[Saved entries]
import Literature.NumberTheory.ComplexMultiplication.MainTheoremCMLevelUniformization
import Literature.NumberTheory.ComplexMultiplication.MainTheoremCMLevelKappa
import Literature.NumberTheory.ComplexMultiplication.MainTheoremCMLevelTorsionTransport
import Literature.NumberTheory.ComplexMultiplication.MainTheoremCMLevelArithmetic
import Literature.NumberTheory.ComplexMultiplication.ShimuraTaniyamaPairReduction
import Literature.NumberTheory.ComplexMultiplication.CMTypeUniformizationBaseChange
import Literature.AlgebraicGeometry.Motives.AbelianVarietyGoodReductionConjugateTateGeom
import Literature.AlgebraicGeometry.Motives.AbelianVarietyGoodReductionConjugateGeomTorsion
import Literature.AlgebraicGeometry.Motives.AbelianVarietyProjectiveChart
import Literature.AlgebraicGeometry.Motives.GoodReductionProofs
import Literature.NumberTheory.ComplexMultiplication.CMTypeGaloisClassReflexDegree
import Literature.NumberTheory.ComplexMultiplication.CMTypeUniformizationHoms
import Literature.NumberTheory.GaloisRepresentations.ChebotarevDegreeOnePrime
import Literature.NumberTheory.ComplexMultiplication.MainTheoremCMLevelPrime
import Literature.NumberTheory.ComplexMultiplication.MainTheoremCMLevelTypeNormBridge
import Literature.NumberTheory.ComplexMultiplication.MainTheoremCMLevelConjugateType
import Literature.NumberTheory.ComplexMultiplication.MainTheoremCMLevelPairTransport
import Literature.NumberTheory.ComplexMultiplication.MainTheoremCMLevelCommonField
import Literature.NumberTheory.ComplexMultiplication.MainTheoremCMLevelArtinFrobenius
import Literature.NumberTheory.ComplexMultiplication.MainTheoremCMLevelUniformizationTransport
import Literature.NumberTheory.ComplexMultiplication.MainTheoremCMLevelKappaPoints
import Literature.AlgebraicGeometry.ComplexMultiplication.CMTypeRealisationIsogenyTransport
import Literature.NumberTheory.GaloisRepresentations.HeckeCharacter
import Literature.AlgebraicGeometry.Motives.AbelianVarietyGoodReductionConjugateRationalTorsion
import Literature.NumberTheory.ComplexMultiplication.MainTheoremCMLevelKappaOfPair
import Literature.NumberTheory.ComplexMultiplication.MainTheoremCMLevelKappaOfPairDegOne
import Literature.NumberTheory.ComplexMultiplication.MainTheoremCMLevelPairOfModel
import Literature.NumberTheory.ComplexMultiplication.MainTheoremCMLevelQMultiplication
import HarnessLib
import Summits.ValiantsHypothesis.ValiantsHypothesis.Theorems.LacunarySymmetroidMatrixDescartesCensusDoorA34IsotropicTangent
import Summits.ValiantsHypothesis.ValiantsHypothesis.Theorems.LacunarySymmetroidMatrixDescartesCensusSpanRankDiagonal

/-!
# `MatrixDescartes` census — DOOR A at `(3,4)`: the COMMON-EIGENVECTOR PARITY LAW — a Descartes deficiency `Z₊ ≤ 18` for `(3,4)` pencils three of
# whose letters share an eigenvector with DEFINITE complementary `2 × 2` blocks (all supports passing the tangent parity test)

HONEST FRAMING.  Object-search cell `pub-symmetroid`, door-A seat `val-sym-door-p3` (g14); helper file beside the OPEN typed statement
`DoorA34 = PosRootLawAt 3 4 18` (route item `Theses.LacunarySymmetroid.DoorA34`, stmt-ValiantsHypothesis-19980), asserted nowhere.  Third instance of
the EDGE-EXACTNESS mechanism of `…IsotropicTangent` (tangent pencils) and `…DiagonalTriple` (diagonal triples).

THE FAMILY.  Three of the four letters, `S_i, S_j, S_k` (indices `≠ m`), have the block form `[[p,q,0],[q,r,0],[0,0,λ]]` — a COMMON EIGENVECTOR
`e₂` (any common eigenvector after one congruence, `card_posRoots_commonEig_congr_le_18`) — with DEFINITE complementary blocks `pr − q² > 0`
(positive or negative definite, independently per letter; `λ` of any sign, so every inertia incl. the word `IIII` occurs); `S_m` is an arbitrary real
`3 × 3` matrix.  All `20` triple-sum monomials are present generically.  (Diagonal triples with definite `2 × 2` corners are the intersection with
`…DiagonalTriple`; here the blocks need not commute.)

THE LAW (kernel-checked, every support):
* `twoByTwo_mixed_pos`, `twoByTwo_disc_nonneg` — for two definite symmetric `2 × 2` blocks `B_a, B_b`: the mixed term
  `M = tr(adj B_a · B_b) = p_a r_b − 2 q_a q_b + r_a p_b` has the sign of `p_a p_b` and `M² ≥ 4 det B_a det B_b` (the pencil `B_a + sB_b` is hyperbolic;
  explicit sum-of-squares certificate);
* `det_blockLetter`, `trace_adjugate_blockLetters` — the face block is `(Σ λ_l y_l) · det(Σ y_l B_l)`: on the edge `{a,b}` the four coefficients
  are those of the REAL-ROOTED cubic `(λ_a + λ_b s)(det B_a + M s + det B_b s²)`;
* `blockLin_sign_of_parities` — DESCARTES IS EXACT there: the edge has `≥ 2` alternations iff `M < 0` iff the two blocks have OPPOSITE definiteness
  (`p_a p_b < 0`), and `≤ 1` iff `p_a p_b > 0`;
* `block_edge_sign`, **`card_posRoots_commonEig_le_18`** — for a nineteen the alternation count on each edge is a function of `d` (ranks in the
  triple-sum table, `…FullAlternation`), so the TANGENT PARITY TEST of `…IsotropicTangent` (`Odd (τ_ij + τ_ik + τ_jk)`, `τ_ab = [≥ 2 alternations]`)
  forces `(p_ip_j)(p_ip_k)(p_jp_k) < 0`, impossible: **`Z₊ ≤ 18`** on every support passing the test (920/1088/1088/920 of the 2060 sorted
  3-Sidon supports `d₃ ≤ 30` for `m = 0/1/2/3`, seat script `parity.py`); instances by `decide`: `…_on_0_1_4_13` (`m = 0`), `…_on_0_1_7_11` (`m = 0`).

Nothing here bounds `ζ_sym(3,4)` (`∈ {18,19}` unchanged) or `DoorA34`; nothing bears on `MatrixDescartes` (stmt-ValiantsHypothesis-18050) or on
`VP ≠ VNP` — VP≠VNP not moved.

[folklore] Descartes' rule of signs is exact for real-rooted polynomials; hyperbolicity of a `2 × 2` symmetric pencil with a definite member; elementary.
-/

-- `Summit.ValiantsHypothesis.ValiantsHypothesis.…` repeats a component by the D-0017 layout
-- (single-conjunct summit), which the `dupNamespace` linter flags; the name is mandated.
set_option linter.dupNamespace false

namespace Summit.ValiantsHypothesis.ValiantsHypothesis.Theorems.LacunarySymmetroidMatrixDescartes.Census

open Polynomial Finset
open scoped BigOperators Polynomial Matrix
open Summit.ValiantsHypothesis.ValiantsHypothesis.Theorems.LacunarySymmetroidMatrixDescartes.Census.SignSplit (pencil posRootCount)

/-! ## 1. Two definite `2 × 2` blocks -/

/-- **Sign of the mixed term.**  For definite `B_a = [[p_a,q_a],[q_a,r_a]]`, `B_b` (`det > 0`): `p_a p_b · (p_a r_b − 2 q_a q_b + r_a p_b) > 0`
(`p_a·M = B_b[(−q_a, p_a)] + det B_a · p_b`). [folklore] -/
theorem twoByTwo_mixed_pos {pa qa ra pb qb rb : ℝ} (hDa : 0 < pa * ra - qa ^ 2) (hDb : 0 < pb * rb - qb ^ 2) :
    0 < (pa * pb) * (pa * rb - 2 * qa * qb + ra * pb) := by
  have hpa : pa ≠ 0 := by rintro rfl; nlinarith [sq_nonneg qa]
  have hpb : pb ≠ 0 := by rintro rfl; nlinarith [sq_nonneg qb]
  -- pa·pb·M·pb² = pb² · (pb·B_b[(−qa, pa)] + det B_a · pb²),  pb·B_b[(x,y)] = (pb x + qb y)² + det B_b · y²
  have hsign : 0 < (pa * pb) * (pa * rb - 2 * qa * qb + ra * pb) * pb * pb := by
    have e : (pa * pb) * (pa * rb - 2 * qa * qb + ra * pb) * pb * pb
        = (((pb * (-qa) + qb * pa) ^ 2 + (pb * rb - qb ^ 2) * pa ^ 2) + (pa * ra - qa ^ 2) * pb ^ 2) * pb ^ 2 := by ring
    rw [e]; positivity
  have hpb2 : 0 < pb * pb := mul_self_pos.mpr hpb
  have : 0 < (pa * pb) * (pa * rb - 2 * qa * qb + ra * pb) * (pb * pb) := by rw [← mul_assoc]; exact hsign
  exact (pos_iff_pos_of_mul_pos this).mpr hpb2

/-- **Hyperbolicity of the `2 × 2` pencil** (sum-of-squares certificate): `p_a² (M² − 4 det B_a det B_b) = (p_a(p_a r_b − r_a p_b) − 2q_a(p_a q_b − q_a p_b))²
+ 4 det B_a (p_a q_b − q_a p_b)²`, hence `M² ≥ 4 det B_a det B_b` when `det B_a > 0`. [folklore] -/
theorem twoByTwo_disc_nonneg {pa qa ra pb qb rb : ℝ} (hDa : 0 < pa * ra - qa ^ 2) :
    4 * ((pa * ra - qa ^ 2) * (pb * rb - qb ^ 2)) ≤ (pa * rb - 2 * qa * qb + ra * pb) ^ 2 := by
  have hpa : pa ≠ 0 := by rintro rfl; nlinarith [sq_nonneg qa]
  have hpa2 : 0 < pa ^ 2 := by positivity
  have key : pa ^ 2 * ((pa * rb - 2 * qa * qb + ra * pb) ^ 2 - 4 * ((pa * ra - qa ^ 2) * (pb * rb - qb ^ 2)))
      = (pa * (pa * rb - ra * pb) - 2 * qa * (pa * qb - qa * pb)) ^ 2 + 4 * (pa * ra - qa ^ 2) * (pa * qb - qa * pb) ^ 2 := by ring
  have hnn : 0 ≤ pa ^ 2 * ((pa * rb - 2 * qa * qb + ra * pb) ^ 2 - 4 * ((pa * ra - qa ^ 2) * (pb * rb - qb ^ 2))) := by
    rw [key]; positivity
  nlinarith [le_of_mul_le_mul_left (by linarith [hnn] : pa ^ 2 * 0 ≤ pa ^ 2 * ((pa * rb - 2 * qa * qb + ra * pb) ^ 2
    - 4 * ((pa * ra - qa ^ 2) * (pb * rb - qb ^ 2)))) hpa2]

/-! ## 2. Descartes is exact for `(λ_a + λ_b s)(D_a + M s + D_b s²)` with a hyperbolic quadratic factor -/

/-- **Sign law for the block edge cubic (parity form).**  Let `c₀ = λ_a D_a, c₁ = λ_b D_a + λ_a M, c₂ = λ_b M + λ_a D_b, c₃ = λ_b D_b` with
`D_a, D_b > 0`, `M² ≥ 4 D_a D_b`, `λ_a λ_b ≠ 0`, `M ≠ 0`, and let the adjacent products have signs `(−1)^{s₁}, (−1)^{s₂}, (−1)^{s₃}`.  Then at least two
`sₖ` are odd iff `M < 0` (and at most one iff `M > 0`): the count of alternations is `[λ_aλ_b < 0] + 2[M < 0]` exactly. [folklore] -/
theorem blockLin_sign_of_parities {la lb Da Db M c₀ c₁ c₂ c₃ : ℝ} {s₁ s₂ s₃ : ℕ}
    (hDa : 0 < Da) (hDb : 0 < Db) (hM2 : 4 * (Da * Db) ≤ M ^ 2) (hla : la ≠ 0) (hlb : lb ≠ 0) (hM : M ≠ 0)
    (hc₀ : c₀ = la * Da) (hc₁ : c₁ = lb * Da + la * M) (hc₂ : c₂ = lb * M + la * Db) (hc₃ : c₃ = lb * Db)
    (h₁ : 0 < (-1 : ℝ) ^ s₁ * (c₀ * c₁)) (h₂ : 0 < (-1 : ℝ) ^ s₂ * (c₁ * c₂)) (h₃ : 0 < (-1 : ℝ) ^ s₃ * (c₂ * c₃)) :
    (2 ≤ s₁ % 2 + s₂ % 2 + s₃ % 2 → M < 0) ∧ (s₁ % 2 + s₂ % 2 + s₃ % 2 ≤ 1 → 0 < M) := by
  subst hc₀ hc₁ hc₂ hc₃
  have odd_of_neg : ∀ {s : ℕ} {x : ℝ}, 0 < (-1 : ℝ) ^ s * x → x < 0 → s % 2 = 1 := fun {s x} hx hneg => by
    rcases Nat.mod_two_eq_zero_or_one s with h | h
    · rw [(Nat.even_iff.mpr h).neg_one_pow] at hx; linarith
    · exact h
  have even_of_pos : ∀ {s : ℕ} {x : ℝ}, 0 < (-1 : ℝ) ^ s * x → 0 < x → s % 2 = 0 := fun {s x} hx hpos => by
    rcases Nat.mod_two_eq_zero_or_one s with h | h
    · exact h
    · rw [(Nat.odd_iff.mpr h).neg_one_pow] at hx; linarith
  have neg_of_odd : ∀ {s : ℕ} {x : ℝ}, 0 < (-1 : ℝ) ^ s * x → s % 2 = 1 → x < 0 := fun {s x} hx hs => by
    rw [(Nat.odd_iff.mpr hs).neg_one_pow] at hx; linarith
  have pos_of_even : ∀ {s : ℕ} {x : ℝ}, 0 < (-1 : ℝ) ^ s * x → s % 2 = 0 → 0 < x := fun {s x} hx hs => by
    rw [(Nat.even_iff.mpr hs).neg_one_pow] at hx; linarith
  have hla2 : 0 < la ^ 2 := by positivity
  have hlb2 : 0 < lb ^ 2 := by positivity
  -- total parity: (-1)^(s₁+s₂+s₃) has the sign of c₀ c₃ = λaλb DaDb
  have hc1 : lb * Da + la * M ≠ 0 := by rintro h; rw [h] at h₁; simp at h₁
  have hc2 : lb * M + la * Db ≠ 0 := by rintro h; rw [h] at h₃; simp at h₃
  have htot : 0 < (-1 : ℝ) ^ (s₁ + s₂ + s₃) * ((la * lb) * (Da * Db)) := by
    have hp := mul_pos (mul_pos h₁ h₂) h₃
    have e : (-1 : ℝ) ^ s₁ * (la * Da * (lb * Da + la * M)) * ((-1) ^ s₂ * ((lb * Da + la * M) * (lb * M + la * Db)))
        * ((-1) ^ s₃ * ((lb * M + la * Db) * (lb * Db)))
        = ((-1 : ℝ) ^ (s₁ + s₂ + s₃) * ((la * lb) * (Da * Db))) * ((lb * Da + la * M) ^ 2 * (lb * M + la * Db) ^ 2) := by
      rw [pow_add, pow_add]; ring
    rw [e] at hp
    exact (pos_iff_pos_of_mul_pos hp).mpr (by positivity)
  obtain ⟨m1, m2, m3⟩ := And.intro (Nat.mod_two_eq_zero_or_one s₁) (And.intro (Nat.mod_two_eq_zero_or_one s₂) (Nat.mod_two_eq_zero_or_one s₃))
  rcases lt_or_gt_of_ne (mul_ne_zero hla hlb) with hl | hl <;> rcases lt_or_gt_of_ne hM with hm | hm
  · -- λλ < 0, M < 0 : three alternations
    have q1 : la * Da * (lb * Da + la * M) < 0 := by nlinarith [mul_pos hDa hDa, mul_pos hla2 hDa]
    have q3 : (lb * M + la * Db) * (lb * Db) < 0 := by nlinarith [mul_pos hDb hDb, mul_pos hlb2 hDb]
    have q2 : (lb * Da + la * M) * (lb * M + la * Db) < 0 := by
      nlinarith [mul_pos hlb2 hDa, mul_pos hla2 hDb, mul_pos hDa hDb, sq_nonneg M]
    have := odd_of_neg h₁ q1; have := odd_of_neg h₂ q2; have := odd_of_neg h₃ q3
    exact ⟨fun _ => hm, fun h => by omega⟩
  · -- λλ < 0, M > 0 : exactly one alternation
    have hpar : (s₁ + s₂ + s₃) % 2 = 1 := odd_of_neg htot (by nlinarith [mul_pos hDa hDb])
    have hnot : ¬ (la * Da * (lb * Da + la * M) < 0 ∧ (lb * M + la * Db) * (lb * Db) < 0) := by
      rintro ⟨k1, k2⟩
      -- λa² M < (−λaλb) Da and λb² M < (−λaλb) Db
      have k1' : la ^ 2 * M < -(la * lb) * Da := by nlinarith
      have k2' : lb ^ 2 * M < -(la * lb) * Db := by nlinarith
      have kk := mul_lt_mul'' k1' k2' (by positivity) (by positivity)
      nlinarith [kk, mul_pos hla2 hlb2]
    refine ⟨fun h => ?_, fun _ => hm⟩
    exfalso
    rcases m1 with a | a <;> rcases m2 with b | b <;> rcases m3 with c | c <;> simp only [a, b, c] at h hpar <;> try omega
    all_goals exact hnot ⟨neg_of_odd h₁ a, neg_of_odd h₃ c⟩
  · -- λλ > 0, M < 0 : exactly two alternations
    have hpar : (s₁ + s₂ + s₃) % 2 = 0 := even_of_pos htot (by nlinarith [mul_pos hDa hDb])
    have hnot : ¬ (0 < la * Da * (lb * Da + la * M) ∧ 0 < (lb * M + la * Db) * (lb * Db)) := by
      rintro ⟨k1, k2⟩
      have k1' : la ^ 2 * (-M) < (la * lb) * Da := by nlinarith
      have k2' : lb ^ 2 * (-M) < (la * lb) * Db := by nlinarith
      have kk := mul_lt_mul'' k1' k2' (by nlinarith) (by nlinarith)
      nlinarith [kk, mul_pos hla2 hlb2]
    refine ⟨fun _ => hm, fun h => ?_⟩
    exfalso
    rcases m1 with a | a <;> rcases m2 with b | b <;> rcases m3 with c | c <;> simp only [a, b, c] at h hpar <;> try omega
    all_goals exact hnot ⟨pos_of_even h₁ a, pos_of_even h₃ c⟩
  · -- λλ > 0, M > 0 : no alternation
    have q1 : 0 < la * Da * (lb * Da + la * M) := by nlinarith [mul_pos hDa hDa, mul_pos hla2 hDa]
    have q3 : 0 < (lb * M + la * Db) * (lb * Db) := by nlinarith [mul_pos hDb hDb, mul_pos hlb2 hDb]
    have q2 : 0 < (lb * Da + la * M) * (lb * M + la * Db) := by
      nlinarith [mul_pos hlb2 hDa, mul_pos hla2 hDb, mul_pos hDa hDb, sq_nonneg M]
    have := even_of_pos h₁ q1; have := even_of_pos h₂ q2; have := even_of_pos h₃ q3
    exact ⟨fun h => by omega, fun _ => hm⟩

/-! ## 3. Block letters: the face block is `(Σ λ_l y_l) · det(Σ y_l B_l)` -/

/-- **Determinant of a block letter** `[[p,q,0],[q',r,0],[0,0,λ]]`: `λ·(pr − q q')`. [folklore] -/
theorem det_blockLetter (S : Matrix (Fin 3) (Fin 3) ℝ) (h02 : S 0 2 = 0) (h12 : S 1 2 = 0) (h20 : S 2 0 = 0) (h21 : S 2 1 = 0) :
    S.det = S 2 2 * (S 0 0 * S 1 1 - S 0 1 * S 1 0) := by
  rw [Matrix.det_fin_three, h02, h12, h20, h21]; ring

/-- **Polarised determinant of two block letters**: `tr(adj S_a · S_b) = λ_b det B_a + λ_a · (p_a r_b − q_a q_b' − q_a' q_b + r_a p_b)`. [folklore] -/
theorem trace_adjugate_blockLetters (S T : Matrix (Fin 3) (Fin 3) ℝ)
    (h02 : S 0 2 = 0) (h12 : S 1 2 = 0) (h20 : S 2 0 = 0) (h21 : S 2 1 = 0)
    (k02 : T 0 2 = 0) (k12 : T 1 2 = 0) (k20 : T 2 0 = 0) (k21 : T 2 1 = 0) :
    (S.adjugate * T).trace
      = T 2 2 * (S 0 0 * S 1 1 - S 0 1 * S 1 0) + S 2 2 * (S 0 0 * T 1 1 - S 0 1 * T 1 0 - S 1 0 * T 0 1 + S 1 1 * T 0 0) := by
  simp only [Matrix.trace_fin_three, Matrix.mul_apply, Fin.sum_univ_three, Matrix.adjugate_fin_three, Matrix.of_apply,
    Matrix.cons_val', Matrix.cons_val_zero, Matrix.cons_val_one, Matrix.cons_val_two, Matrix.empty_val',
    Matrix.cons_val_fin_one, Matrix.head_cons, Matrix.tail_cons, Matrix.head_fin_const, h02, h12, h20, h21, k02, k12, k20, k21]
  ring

Aim of the task: From the records above, pick out and copy each line holding the word "supports".

Expected answer:
# whose letters share an eigenvector with DEFINITE complementary `2 × 2` blocks (all supports passing the tangent parity test)
  3-Sidon supports `d₃ ≤ 30` for `m = 0/1/2/3`, seat script `parity.py`); instances by `decide`: `…_on_0_1_4_13` (`m = 0`), `…_on_0_1_7_11` (`m = 0`).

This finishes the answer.